— Work request —
Among the entries below, only the lines starting at the one with "not a fact." and ending at the one with "M₀ ≤ ((ℓ : ℝ) + 1)", both included, are to be printed exactly.

● ● ● ● ●

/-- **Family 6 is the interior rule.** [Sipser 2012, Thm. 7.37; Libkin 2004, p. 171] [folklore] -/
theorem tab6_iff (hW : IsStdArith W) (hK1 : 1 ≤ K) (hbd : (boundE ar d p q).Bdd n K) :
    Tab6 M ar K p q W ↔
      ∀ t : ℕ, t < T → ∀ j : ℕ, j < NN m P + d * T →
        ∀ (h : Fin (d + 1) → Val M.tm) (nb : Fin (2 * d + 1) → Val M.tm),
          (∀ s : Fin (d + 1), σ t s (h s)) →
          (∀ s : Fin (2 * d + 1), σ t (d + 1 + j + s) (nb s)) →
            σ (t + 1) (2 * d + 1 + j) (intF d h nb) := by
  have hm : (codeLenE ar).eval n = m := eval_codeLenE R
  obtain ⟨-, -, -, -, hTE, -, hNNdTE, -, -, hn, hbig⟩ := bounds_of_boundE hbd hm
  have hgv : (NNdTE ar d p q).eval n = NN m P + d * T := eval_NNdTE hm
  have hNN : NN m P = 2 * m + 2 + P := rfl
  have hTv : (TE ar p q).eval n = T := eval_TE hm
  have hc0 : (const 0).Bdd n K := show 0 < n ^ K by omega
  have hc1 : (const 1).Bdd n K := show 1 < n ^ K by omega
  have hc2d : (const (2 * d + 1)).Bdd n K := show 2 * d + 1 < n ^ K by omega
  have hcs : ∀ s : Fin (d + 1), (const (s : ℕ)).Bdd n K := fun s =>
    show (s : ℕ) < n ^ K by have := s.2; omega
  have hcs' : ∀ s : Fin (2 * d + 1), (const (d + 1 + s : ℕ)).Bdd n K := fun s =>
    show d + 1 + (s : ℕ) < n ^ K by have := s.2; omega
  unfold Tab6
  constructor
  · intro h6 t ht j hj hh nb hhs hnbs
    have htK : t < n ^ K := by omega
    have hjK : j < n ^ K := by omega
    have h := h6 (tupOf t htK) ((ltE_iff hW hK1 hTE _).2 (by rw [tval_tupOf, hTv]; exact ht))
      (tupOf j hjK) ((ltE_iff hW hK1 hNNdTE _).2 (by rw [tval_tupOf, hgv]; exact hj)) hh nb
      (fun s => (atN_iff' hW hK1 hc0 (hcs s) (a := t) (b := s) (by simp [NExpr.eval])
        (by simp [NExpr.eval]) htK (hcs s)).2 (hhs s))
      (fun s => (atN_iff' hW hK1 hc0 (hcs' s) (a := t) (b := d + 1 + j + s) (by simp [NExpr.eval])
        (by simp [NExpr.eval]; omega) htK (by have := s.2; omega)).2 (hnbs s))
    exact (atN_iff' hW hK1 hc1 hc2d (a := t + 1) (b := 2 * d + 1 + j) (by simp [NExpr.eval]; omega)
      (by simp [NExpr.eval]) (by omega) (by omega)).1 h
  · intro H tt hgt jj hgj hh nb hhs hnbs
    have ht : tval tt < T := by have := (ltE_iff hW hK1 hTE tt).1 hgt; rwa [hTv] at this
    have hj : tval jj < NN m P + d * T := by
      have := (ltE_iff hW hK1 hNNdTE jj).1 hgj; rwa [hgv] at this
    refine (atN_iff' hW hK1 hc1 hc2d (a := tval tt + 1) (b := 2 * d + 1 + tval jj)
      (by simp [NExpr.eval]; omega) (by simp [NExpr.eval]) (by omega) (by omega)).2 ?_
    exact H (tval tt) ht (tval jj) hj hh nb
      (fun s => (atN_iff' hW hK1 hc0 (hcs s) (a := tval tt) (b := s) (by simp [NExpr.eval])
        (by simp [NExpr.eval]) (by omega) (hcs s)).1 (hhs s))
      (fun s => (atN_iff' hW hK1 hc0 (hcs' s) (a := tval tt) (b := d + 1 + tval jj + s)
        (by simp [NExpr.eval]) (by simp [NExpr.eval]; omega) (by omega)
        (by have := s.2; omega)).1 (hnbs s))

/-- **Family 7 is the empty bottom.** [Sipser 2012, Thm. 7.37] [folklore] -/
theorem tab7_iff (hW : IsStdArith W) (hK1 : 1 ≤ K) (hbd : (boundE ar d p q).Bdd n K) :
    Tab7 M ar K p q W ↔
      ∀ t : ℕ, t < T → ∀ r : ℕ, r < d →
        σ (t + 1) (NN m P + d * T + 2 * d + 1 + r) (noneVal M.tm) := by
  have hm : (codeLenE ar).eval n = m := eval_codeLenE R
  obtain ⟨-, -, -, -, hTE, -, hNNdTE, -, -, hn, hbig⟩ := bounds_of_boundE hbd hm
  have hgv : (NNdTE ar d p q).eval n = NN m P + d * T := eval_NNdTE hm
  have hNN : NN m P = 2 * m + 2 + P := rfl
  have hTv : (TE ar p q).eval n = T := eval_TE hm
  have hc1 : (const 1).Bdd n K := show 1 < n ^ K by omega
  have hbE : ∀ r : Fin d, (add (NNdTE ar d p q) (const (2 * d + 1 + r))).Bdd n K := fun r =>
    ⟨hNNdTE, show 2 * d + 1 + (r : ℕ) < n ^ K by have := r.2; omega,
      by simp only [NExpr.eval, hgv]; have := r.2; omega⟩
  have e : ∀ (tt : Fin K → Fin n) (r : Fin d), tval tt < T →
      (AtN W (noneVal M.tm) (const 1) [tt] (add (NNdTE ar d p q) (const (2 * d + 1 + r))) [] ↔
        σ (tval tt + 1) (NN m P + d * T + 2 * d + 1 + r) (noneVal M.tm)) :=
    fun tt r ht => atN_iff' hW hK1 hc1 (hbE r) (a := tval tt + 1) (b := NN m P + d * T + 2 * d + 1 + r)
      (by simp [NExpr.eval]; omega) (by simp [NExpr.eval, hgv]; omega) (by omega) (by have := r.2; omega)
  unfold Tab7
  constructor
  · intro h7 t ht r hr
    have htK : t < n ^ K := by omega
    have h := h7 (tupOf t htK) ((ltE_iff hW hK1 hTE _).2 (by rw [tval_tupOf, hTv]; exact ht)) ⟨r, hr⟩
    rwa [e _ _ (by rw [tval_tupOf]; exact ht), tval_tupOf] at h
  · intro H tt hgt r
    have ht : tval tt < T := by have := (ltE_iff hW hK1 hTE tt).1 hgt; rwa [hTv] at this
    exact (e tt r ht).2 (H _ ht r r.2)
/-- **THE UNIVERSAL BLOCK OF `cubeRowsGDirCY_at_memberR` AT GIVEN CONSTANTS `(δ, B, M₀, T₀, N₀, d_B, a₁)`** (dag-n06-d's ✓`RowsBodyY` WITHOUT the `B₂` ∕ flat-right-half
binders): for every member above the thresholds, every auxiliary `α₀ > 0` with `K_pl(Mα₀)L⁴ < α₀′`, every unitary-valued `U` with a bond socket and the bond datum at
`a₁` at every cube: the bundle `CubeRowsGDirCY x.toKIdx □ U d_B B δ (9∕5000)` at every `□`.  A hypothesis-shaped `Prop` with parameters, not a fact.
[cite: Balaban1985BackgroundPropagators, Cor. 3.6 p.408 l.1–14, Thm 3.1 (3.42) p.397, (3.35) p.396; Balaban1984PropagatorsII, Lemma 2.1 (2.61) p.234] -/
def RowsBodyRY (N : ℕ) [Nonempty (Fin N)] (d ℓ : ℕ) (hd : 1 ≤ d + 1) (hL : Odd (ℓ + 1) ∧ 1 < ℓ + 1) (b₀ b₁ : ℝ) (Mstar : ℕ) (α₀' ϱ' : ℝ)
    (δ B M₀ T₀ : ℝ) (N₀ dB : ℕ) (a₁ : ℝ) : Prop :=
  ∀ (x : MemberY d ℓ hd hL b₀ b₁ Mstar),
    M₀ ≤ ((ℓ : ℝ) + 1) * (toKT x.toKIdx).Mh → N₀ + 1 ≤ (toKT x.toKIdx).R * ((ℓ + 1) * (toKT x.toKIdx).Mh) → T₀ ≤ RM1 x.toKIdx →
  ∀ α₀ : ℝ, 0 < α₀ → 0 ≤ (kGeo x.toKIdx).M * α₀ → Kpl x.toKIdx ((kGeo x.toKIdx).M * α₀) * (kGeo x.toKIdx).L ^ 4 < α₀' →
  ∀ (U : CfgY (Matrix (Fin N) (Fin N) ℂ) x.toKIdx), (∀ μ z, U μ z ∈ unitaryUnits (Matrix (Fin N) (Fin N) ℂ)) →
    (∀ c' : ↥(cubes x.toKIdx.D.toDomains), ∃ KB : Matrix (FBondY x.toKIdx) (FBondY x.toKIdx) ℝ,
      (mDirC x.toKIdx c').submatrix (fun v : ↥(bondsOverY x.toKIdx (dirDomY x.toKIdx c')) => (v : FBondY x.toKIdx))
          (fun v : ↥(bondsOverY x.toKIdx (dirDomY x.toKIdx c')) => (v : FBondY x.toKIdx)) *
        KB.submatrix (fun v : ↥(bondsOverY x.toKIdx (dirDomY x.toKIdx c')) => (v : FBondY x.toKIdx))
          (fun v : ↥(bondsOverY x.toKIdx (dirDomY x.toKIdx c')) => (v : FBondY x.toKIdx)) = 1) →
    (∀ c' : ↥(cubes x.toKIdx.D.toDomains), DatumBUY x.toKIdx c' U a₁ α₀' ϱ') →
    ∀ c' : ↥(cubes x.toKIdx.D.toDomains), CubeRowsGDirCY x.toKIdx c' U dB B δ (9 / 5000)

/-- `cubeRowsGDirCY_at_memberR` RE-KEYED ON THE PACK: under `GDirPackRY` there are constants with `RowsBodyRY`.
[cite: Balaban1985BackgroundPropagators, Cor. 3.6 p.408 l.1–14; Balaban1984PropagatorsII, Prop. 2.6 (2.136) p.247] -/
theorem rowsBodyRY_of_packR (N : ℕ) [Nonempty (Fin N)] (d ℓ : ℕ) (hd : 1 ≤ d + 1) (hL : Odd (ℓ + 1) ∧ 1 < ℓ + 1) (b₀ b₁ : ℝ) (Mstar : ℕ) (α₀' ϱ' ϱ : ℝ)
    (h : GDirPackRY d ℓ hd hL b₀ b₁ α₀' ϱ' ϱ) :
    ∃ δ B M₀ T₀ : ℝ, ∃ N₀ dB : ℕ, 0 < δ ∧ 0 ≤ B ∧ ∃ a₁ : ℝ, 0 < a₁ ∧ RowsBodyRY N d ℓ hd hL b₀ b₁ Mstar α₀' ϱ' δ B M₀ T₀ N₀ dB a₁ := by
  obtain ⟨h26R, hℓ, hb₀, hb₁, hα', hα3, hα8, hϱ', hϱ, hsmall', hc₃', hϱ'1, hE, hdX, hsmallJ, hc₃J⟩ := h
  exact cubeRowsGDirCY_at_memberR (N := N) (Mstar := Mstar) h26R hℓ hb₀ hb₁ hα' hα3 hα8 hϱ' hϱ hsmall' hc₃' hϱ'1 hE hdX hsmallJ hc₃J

● ● ● ● ●

— Solution below —
`a₁` at every cube: the bundle `CubeRowsGDirCY x.toKIdx □ U d_B B δ (9∕5000)` at every `□`.  A hypothesis-shaped `Prop` with parameters, not a fact.
[cite: Balaban1985BackgroundPropagators, Cor. 3.6 p.408 l.1–14, Thm 3.1 (3.42) p.397, (3.35) p.396; Balaban1984PropagatorsII, Lemma 2.1 (2.61) p.234] -/
def RowsBodyRY (N : ℕ) [Nonempty (Fin N)] (d ℓ : ℕ) (hd : 1 ≤ d + 1) (hL : Odd (ℓ + 1) ∧ 1 < ℓ + 1) (b₀ b₁ : ℝ) (Mstar : ℕ) (α₀' ϱ' : ℝ)
    (δ B M₀ T₀ : ℝ) (N₀ dB : ℕ) (a₁ : ℝ) : Prop :=
  ∀ (x : MemberY d ℓ hd hL b₀ b₁ Mstar),
    M₀ ≤ ((ℓ : ℝ) + 1) * (toKT x.toKIdx).Mh → N₀ + 1 ≤ (toKT x.toKIdx).R * ((ℓ + 1) * (toKT x.toKIdx).Mh) → T₀ ≤ RM1 x.toKIdx →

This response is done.